Non vedo l’ora di sbattere il pugno sul tavolo per litigare con Pedro Almodovar”. Così aveva detto scherzando l’attore e regista afroamericano Will Smith.  Più che una minaccia, la sua è stata una sorta di premonizione. Alla conferenza stampa di apertura con la Giuria, infatti, è scoppiato il “caso-Netflix”. Quest’anno sono infatti in Concorso due film prodotti dalla nota piattaforma di prodotti digitali: il sudcoreano Okja di Bong Joon-ho e lo statunitense The Meyerowitz stories diretto da Noah Baumbach e interpretato da Adam Sandler e Dustin Hoffman. Dopo il passaggio festivaliero, questi due film non vedranno mai la sala e saranno visibili soltanto attraverso la fruizione televisiva del noto canale, da poco approdato anche in Italia.

Questa circostanza, oltre a far storcere il naso in Francia (Paese dove molto forte è l’attenzione verso distributori ed esercenti) al punto da provocare l’impegno del delegato Thierry Frémaux a non prendere in Concorso nel 2018 film non destinati alle sale, ha creato anche una forte divisione all’interno della Giuria dove il Presidente Pedro Almodovar ha dichiarato che non assegnerà mai la Palma d’oro ad un film non destinato alle sale. “Le piattaforme digitali sono un nuovo modo di offrire parole e immagini, il che contribuisce ad arricchire le persone. Ma queste piattaforme non dovrebbero andare a sostituire forme preesistenti come i cinema. Non dovrebbero cambiare l’offerta per lo spettatore. L’unica soluzione credo sia che le nuove piattaforme debbano aderire alle regole vigenti adottate e rispettate dagli altri network. Personalmente non credo che la Palma d’Oro debba essere assegnata a un film che non verrà visto sul grande schermo. Tutto ciò non significa che io non sia aperto o non celebri le nuove tecnologie e opportunità, ma finché sarò vivo lotterò per la capacità di ipnosi del grande schermo”.

Prendendo la parola a sua volta, Will Smith ha invece dichiarato che non dovrebbe esserci alcun pregiudizio nei confronti di Neflix, per la quale ha girato il poliziesco Bright. Ha spiegato infatti Smith:Io a casa ho una figlia di 16 anni, un figlio di 18 e uno di 24. Vanno al cinema due volte alla settimana e guardano Netflix. Il confine tra questi due modi di fruizione ormai sta diventando davvero sottile. A casa mia Netflix non ha avuto effetto sul loro amore per il grande schermo. Vanno in sala per essere travolti dalle immagini di alcuni film e stanno a casa per vedere altri prodotti. In casa mia Netflix ha portato solo benefici, perché permette ai miei figli di vedere cose che altrimenti non avrebbero visto. Ha ampliato la comprensione cinematografica globale dei miei ragazzi”.
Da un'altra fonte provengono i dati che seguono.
import Mathlib
import Literature.Barriers.ValiantsHypothesis.AlgebraicNaturalProofs
import Literature.Computability.AlgebraicComplexity.ReadOnceFormulas
import HarnessLib

/-!
# Crux `BarrierLever.SuccinctHittingSetsForVP` (stmt-ValiantsHypothesis-14610), line `registered` —
LEMMAS for the stub `stub_readOnceGenerator` (file `…StubReadOnceGenerator.lean`): the
Shpilka–Volkovich induction for an ABSTRACT seeded generator family

**What is proved (unconditional; helper file, it does NOT close the item).**

* `ReadOnceGenerator.decomp` : a preprocessed read-once polynomial `P` (`IsPROP S P`, Minahan–Volkovich
  Def. 12) splits at every variable `μ` as `P = T(x_μ) · A + B` with `A`, `B` preprocessed read-once on
  leaf sets inside `S ∖ {μ}` (Minahan–Volkovich Lemma 13-style structural induction).
* `ReadOnceGenerator.core` (with `heart`, `core_aux`) : Shpilka–Volkovich's theorem "the generator
  with `t` seeds hits (preprocessed) read-once polynomials on `< 2^t` variables" for an abstract family
  `G_J : ι → ℂ[V]` (`J : Finset K` the active seeds, `lam j ∈ ℂ[V]` the seed variables) having the
  three specialisation properties that the induction uses — `hσ` (AXIS of a seed `j₀ ∈ J` at a
  coordinate `μ₀`: an algebra endomorphism with `G_J ↦ G_{J∖j₀} + lam j₀ · e_{μ₀}`), `hτ` (KILL a seed:
  `G_J ↦ G_{J∖j₀}`), `hρ` (for a fresh seed `j₀ ∉ J`, a map to `ℂ[X]` with `G_J ν ↦ y_ν`,
  `lam j₀ ↦ X`): if `IsPROP S P` and `|S| < 2^{|J|}` then `P` is a constant or `P ∘ G_J` is
  non-constant (`totalDegree ≠ 0`).

**Proof.** Induction on `|J|`, then on the formula. Leaves `T(x_μ)`, `deg T ≥ 1`: `hσ` then `hρ` send
`T(G_J μ)` to `T(y_μ + X)`, of degree `deg T` (`Polynomial.natDegree_taylor`). Products: `ℂ[V]` is a
domain (`MvPolynomial.totalDegree_mul_of_isDomain`). Sums `P + Q` on disjoint leaf sets, both
non-constant, `|S₁| ≤ |S₂|` (so `|S₁| < 2^{|J|-1}`; `heart`): pick `μ ∈ vars P` (`∉ vars Q`),
decompose `P = T(x_μ) A + B` (`A ≠ 0`, `deg T ≥ 1`); if `(P + Q) ∘ G_J = κ` then `hσ` and `hτ` give
`T(g + λ) a + b + q = κ = T(g) a + b + q` (`g = G_{J∖j₀} μ`, `a = A ∘ G_{J∖j₀}`, …,
`MvPolynomial.eval₂Hom_congr'` for the `μ`-free `A, B, Q`), so `(T(g + λ) − T(g)) · a = 0`; `hρ` shows
the first factor is nonzero (`T(y_μ + X) − T(y_μ)` has degree `deg T`), so `a = 0`, contradicting the
induction hypothesis for `A` with `|J| − 1` seeds. Axioms: `propext`, `Classical.choice`, `Quot.sound`.

References: [ShpilkaVolkovich2015] A. Shpilka, I. Volkovich, Read-once polynomial identity testing,
Comput. Complexity 24 (2015) 477–532, Thm. 1, §5; [MinahanVolkovich2017] D. Minahan, I. Volkovich,
CCC 2017 (LIPIcs 79) 32, Def. 12, Lemma 13.
-/

-- layout Summits/ValiantsHypothesis/ValiantsHypothesis forces the duplicated namespace component
set_option linter.dupNamespace false

namespace Summit.ValiantsHypothesis.ValiantsHypothesis.Theorems.BarrierLever.SuccinctHittingSetsForVP

open Literature.Barriers.ValiantsHypothesis Literature.Computability.AlgebraicComplexity MvPolynomial

namespace ReadOnceGenerator

/-! ### Structure of preprocessed read-once polynomials: decomposition at a variable -/

section Structure

variable {R : Type*} [CommSemiring R] {ι : Type*} [DecidableEq ι]

/-- **Decomposition at a variable.** A preprocessed read-once polynomial `P` on the leaves `S`
splits, for every variable `μ`, as `P = T(x_μ) · A + B` with `A`, `B` preprocessed read-once on leaf
sets inside `S ∖ {μ}` (so `A`, `B` are free of `x_μ`); `T` is the leaf of `μ` (or anything if `μ` is
not a leaf). [cite: MinahanVolkovich2017, Lemma 13] -/
theorem decomp {S : Finset ι} {P : MvPolynomial ι R} (h : IsPROP S P) (μ : ι) :
    ∃ (T : Polynomial R) (A B : MvPolynomial ι R) (SA SB : Finset ι),
      SA ⊆ S.erase μ ∧ SB ⊆ S.erase μ ∧ IsPROP SA A ∧ IsPROP SB B ∧
        P = Polynomial.aeval (X μ : MvPolynomial ι R) T * A + B := by
  induction h with
  | const a =>
      exact ⟨0, C 0, C a, ∅, ∅, Finset.empty_subset _, Finset.empty_subset _, IsPROP.const 0,
        IsPROP.const a, by simp⟩
  | leaf ν T =>
      by_cases hν : ν = μ
      · subst hν
        exact ⟨T, C 1, C 0, ∅, ∅, Finset.empty_subset _, Finset.empty_subset _, IsPROP.const 1,
          IsPROP.const 0, by simp⟩
      · refine ⟨0, C 0, _, ∅, {ν}, Finset.empty_subset _, ?_, IsPROP.const 0, IsPROP.leaf ν T,
          by simp⟩
        rw [Finset.erase_eq_of_notMem (by rw [Finset.mem_singleton]; exact fun h => hν h.symm)]
  | @add S₁ S₂ P Q h₁ h₂ hdisj ih₁ ih₂ =>
      by_cases hμ : μ ∈ S₁
      · have hμ₂ : μ ∉ S₂ := Finset.disjoint_left.mp hdisj hμ
        obtain ⟨T, A, B, SA, SB, hSA, hSB, hA, hB, hP⟩ := ih₁
        refine ⟨T, A, B + Q, SA, SB ∪ S₂,
          hSA.trans (Finset.erase_subset_erase μ Finset.subset_union_left),
          Finset.union_subset (hSB.trans (Finset.erase_subset_erase μ Finset.subset_union_left))
            ((Finset.erase_eq_of_notMem hμ₂).symm.trans_subset
              (Finset.erase_subset_erase μ Finset.subset_union_right)),
          hA, IsPROP.add hB h₂
            (Finset.disjoint_of_subset_left (hSB.trans (Finset.erase_subset μ S₁)) hdisj), ?_⟩
        rw [hP, add_assoc]
      · obtain ⟨T, A, B, SA, SB, hSA, hSB, hA, hB, hQ⟩ := ih₂
        refine ⟨T, A, P + B, SA, S₁ ∪ SB,
          hSA.trans (Finset.erase_subset_erase μ Finset.subset_union_right),
          Finset.union_subset
            ((Finset.erase_eq_of_notMem hμ).symm.trans_subset
              (Finset.erase_subset_erase μ Finset.subset_union_left))
            (hSB.trans (Finset.erase_subset_erase μ Finset.subset_union_right)),
          hA, IsPROP.add h₁ hB
            (Finset.disjoint_of_subset_right (hSB.trans (Finset.erase_subset μ S₂)) hdisj), ?_⟩
        rw [hQ, add_left_comm]
  | @mul S₁ S₂ P Q h₁ h₂ hdisj ih₁ ih₂ =>
      by_cases hμ : μ ∈ S₁
      · have hμ₂ : μ ∉ S₂ := Finset.disjoint_left.mp hdisj hμ
        obtain ⟨T, A, B, SA, SB, hSA, hSB, hA, hB, hP⟩ := ih₁
        have h₂' : S₂ ⊆ (S₁ ∪ S₂).erase μ :=
          (Finset.erase_eq_of_notMem hμ₂).symm.trans_subset
            (Finset.erase_subset_erase μ Finset.subset_union_right)
        refine ⟨T, A * Q, B * Q, SA ∪ S₂, SB ∪ S₂,
          Finset.union_subset (hSA.trans (Finset.erase_subset_erase μ Finset.subset_union_left)) h₂',
          Finset.union_subset (hSB.trans (Finset.erase_subset_erase μ Finset.subset_union_left)) h₂',
          IsPROP.mul hA h₂
            (Finset.disjoint_of_subset_left (hSA.trans (Finset.erase_subset μ S₁)) hdisj),
          IsPROP.mul hB h₂
            (Finset.disjoint_of_subset_left (hSB.trans (Finset.erase_subset μ S₁)) hdisj), ?_⟩
        rw [hP, add_mul, mul_assoc]
      · obtain ⟨T, A, B, SA, SB, hSA, hSB, hA, hB, hQ⟩ := ih₂
        have h₁' : S₁ ⊆ (S₁ ∪ S₂).erase μ :=
          (Finset.erase_eq_of_notMem hμ).symm.trans_subset
            (Finset.erase_subset_erase μ Finset.subset_union_left)
        refine ⟨T, P * A, P * B, S₁ ∪ SA, S₁ ∪ SB,
          Finset.union_subset h₁' (hSA.trans (Finset.erase_subset_erase μ Finset.subset_union_right)),
          Finset.union_subset h₁' (hSB.trans (Finset.erase_subset_erase μ Finset.subset_union_right)),
          IsPROP.mul h₁ hA
            (Finset.disjoint_of_subset_right (hSA.trans (Finset.erase_subset μ S₂)) hdisj),
          IsPROP.mul h₁ hB
            (Finset.disjoint_of_subset_right (hSB.trans (Finset.erase_subset μ S₂)) hdisj), ?_⟩
        rw [hQ, mul_add, mul_left_comm]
È probabile che questa polemica, tra un po’ di anni, farà sorridere (o forse fa sorridere già) come quando c’è stato il passaggio dalla pellicola al digitale (sia nella realizzazione che nella visione dei film), passaggio sul quale si scatenarono confronti tra posizioni confliggenti, che la realtà dei fatti ha presto messo a tacere. Certo, bisogna sempre arrendersi alla realtà, al “nuovo che avanza” in un’èra di cambi e stravolgimenti continui anche se, al contempo, è forse giusto che il Festival più prestigioso e seguito dal mondo, nella nazione europea che investe maggiormente nel cinema, faccia partire un estremo quanto tardivo tentativo di resistenza. Almeno per rispettare quello che altro non è se non un giuoco delle parti. Il futuro arriva inarrestabile, e non può essere fermato. Anzi, mentre scriviamo, è già troppo tardi.